> WHAT THIS TASK INVOLVES
Return only the lines of the listing below that run from the line with "open MeasureTheory TopologicalSpace" through the line with "have hmem : ∀ k, MemLp", both ends included, exactly as written.

> THE DATA
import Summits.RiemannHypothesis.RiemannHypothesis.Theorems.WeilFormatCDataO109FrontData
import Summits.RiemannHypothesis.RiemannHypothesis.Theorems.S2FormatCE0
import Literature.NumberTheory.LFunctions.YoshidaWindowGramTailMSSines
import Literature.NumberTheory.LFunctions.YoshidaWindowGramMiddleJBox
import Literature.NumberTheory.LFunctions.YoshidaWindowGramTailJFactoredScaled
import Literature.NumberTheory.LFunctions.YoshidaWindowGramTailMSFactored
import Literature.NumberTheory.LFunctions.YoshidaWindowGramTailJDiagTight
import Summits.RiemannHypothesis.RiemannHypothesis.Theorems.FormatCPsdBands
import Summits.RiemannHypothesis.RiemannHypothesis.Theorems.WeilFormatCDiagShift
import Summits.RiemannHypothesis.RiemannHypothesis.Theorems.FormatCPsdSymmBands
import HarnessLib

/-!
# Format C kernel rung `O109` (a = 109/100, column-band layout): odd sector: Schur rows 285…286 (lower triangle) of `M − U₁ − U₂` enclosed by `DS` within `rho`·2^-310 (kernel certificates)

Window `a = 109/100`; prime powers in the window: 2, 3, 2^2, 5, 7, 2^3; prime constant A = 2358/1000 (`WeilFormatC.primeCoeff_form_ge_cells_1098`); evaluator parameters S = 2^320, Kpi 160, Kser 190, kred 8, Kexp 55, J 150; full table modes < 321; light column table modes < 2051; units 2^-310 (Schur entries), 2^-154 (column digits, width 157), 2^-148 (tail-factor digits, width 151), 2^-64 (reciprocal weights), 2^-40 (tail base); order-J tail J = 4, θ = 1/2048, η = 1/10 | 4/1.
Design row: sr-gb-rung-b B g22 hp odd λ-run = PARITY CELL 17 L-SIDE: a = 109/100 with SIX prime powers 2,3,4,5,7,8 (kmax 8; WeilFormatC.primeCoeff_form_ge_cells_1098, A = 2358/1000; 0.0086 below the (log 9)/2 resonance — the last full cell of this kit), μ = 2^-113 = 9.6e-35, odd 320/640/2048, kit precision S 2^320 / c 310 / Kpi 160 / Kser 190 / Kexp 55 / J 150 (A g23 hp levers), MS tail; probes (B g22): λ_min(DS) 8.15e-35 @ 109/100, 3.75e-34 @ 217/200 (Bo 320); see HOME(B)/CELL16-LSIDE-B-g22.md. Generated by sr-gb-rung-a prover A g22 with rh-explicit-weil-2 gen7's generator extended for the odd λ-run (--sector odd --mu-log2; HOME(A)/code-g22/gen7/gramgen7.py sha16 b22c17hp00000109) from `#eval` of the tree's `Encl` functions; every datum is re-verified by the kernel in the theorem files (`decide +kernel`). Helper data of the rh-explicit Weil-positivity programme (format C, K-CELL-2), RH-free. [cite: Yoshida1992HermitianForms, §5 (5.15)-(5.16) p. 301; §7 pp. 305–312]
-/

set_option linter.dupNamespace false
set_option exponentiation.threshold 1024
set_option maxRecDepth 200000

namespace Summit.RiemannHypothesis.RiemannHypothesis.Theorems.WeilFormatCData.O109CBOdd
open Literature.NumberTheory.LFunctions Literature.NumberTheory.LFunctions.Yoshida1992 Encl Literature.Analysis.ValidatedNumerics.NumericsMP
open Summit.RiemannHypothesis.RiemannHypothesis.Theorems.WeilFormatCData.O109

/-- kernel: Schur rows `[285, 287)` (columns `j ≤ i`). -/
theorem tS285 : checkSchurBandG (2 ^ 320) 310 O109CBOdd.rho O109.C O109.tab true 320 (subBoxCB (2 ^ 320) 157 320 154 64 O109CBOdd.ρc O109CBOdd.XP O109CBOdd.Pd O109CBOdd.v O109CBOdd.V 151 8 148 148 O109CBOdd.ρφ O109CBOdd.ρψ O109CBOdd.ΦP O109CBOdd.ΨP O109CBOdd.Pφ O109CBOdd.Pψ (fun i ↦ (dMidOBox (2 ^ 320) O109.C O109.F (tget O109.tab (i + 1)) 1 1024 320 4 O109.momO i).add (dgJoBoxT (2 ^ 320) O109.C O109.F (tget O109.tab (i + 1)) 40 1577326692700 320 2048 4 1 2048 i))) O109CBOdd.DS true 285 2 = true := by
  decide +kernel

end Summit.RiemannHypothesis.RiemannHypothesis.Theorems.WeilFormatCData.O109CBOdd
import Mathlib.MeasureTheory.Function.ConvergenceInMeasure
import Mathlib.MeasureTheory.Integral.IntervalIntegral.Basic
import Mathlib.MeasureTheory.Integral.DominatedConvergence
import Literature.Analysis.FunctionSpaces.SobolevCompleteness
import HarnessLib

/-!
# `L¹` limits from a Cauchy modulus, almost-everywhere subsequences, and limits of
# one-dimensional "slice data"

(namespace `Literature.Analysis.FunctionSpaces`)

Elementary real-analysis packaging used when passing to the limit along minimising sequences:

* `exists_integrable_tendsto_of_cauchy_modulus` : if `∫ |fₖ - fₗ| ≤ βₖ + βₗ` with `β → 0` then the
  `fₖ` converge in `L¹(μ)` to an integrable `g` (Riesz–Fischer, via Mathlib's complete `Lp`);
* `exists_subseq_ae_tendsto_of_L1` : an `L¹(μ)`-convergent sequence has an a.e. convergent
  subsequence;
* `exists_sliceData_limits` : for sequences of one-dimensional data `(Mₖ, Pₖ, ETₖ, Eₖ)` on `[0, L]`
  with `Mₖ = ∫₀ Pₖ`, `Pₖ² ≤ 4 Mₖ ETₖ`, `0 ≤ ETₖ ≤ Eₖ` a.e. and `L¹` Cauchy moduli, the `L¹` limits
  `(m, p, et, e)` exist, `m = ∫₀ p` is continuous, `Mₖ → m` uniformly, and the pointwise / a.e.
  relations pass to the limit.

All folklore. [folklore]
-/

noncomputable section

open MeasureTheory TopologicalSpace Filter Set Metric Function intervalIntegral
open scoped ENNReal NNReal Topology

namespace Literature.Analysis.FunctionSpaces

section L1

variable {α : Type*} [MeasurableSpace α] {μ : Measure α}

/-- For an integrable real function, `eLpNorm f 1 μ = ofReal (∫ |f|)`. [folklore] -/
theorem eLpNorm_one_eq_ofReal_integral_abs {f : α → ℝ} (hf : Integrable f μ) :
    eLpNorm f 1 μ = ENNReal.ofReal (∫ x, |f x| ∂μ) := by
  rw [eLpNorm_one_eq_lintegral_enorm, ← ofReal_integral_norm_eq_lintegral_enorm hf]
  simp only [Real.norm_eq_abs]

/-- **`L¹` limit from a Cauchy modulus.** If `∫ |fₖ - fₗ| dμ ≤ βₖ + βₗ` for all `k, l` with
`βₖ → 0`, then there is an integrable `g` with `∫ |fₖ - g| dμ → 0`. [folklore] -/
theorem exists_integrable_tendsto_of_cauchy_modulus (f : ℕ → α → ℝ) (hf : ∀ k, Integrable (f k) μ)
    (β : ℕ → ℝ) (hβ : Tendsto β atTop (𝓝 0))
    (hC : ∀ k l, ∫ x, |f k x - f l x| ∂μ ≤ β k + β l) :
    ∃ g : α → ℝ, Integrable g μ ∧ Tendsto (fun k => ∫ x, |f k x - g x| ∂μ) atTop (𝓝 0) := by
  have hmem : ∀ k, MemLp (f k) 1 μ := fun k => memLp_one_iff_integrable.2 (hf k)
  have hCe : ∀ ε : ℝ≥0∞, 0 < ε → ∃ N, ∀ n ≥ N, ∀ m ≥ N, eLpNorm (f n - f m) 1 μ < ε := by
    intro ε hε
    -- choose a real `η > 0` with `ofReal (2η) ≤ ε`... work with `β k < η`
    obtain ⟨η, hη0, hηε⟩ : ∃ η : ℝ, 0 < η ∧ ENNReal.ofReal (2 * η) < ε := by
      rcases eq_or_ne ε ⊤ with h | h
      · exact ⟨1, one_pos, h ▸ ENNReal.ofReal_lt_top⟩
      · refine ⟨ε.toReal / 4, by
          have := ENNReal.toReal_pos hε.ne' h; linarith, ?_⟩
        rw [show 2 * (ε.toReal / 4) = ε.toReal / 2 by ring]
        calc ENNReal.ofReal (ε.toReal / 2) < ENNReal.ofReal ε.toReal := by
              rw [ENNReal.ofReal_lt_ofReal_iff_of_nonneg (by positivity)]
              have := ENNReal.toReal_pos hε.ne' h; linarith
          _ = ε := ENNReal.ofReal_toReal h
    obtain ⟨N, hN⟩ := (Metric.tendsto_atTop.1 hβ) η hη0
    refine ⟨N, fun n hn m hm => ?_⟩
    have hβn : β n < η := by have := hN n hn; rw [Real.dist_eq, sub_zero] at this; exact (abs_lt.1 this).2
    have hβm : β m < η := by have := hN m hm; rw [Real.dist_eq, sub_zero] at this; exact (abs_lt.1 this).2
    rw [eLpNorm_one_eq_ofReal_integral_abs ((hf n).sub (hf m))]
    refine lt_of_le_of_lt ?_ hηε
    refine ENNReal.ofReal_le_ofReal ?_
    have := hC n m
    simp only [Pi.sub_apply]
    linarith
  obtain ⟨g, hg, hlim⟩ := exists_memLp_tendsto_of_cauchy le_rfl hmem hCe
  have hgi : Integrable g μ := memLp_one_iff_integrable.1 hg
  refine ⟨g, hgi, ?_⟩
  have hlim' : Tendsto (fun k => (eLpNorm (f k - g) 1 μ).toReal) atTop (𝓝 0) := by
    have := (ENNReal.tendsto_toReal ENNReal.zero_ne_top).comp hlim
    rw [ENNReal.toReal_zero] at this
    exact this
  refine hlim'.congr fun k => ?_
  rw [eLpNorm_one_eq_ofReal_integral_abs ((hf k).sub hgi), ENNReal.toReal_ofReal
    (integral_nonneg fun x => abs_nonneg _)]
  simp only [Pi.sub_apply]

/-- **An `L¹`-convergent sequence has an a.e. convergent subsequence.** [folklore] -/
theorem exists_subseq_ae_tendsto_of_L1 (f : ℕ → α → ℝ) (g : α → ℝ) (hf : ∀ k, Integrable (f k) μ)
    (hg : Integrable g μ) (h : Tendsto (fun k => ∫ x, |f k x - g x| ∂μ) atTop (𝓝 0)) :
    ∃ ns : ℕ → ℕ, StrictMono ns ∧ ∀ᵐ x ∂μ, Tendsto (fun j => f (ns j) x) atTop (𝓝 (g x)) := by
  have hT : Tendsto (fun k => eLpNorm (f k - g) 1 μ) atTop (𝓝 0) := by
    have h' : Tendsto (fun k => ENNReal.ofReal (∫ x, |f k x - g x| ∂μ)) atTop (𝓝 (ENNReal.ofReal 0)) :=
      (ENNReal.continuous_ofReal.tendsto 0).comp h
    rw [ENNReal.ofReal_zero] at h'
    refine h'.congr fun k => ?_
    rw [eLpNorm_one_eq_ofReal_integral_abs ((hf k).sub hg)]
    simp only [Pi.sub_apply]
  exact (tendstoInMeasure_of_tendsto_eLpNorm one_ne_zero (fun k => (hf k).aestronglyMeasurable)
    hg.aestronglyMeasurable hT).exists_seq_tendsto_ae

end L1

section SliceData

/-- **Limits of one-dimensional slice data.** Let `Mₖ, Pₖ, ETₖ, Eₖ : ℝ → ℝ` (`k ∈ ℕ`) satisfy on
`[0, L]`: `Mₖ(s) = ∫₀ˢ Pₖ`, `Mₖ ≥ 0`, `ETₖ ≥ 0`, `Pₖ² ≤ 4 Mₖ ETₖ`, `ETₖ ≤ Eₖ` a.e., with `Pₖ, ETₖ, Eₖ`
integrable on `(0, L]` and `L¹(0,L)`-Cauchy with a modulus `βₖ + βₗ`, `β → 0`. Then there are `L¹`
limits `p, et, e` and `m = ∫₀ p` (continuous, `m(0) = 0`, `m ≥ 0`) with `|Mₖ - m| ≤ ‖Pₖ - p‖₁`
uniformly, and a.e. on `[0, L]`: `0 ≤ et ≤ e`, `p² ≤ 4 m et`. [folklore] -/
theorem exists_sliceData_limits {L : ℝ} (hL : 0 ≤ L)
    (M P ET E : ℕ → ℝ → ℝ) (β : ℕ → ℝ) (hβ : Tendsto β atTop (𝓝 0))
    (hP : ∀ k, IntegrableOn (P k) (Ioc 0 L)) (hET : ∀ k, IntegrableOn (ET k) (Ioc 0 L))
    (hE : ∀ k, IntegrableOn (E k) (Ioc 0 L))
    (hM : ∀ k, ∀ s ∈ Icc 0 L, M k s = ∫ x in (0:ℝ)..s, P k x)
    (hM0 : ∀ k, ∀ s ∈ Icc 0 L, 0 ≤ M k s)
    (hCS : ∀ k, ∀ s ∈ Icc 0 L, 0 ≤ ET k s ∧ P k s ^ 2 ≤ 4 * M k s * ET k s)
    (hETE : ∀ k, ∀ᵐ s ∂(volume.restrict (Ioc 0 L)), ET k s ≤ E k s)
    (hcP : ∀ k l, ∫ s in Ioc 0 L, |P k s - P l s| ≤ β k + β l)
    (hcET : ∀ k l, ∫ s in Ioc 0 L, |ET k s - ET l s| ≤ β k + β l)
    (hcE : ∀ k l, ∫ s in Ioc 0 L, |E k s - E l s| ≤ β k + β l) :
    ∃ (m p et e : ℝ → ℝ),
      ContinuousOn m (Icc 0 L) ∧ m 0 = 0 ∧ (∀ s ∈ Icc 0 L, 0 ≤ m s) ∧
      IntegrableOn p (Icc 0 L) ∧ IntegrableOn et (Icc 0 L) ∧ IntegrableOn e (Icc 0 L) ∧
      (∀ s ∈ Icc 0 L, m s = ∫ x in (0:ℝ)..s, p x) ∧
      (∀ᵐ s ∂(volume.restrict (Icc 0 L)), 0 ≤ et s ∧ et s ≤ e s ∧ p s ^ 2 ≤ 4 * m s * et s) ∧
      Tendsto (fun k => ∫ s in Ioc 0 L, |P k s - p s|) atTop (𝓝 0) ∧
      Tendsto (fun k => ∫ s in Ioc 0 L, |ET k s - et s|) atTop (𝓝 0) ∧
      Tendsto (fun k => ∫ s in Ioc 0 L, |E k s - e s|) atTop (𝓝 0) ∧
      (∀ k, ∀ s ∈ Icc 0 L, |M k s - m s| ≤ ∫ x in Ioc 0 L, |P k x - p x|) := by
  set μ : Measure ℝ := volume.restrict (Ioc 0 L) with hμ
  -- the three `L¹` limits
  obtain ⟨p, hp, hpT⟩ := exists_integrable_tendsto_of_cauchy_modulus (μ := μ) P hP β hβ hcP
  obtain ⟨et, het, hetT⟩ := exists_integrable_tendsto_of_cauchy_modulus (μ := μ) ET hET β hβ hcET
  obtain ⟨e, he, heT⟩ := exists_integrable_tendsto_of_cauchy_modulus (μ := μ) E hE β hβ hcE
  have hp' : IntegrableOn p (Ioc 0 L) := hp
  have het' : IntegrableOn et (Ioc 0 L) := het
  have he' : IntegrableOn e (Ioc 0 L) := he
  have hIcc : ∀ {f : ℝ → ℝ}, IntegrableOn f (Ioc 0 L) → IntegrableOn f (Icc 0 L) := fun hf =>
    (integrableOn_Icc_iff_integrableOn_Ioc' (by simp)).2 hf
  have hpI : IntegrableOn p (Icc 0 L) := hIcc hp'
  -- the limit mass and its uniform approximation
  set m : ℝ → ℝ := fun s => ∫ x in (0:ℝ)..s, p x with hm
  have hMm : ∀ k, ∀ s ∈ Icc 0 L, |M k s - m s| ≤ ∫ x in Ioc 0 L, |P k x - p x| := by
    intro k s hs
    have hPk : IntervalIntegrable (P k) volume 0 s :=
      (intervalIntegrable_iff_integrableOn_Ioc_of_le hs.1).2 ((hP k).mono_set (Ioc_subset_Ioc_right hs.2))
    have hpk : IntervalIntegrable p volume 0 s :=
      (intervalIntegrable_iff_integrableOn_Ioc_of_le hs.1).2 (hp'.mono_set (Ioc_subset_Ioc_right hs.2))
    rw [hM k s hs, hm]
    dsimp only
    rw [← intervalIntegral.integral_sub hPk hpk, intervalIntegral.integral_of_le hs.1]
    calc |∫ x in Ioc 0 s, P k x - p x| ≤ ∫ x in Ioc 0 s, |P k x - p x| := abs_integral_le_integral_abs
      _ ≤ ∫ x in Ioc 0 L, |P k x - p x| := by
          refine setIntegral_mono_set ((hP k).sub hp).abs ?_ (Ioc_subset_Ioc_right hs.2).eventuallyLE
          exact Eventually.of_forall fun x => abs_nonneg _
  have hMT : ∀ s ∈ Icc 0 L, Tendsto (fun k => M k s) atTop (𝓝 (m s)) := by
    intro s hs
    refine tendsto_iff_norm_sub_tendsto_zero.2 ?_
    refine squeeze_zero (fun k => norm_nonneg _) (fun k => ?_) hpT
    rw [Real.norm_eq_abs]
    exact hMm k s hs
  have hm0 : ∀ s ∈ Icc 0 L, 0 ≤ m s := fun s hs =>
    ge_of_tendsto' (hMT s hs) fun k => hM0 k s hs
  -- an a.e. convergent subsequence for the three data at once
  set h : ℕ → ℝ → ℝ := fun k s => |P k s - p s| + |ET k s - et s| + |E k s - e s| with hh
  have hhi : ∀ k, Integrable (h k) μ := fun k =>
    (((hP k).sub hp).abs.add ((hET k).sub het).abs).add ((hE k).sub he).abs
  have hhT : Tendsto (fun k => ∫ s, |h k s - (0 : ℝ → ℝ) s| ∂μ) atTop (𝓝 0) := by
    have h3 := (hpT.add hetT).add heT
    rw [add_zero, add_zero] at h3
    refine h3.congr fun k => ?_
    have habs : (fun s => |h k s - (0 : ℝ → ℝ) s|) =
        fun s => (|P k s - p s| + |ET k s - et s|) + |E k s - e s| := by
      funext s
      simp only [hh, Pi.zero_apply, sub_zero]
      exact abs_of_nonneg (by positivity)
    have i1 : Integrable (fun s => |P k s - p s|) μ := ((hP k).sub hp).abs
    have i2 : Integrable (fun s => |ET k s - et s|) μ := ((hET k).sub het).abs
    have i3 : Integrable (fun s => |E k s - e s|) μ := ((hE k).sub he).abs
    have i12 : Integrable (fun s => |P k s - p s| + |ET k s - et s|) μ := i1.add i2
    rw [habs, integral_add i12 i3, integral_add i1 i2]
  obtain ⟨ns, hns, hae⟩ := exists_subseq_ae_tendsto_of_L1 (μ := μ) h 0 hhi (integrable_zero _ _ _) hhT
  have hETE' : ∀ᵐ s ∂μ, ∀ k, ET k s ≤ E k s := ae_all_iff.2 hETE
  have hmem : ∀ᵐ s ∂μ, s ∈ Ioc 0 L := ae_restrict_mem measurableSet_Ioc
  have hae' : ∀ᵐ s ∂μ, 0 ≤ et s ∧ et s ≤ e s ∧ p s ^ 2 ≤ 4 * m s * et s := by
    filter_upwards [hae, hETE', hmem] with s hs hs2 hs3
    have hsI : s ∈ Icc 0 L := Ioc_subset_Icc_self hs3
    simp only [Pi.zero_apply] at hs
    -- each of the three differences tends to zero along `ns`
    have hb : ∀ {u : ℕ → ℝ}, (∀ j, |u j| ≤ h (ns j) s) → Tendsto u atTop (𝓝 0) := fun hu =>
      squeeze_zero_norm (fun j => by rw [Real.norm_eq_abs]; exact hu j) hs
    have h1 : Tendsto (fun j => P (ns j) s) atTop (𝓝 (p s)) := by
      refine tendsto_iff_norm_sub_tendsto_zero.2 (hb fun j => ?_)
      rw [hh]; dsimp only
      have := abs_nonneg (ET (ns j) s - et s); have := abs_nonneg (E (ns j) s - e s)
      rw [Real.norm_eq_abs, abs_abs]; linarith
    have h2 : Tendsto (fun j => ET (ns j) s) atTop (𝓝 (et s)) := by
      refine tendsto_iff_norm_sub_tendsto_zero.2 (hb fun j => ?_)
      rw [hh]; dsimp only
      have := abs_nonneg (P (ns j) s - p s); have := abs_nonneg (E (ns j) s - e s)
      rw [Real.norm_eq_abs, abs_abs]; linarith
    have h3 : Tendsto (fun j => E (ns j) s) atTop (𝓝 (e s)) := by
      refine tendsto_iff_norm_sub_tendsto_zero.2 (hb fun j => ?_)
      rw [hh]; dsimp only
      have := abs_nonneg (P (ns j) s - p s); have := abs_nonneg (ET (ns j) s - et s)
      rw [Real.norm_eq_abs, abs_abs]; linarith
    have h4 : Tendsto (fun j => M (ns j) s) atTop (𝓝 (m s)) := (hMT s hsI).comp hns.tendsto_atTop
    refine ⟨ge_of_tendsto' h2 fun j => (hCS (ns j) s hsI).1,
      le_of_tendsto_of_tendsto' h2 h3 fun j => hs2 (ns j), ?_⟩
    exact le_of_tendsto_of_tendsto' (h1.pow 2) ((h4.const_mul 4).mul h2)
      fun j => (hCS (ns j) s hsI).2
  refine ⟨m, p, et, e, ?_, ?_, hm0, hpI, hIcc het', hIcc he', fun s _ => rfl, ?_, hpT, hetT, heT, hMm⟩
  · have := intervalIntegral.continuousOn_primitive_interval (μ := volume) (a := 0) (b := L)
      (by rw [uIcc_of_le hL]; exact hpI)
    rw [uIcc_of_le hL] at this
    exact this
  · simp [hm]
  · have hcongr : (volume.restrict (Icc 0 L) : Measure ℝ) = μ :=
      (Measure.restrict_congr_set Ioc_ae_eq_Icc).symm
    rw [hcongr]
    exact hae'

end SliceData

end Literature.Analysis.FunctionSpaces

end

> SOLUTION
open MeasureTheory TopologicalSpace Filter Set Metric Function intervalIntegral
open scoped ENNReal NNReal Topology

namespace Literature.Analysis.FunctionSpaces

section L1

variable {α : Type*} [MeasurableSpace α] {μ : Measure α}

/-- For an integrable real function, `eLpNorm f 1 μ = ofReal (∫ |f|)`. [folklore] -/
theorem eLpNorm_one_eq_ofReal_integral_abs {f : α → ℝ} (hf : Integrable f μ) :
    eLpNorm f 1 μ = ENNReal.ofReal (∫ x, |f x| ∂μ) := by
  rw [eLpNorm_one_eq_lintegral_enorm, ← ofReal_integral_norm_eq_lintegral_enorm hf]
  simp only [Real.norm_eq_abs]

/-- **`L¹` limit from a Cauchy modulus.** If `∫ |fₖ - fₗ| dμ ≤ βₖ + βₗ` for all `k, l` with
`βₖ → 0`, then there is an integrable `g` with `∫ |fₖ - g| dμ → 0`. [folklore] -/
theorem exists_integrable_tendsto_of_cauchy_modulus (f : ℕ → α → ℝ) (hf : ∀ k, Integrable (f k) μ)
    (β : ℕ → ℝ) (hβ : Tendsto β atTop (𝓝 0))
    (hC : ∀ k l, ∫ x, |f k x - f l x| ∂μ ≤ β k + β l) :
    ∃ g : α → ℝ, Integrable g μ ∧ Tendsto (fun k => ∫ x, |f k x - g x| ∂μ) atTop (𝓝 0) := by
  have hmem : ∀ k, MemLp (f k) 1 μ := fun k => memLp_one_iff_integrable.2 (hf k)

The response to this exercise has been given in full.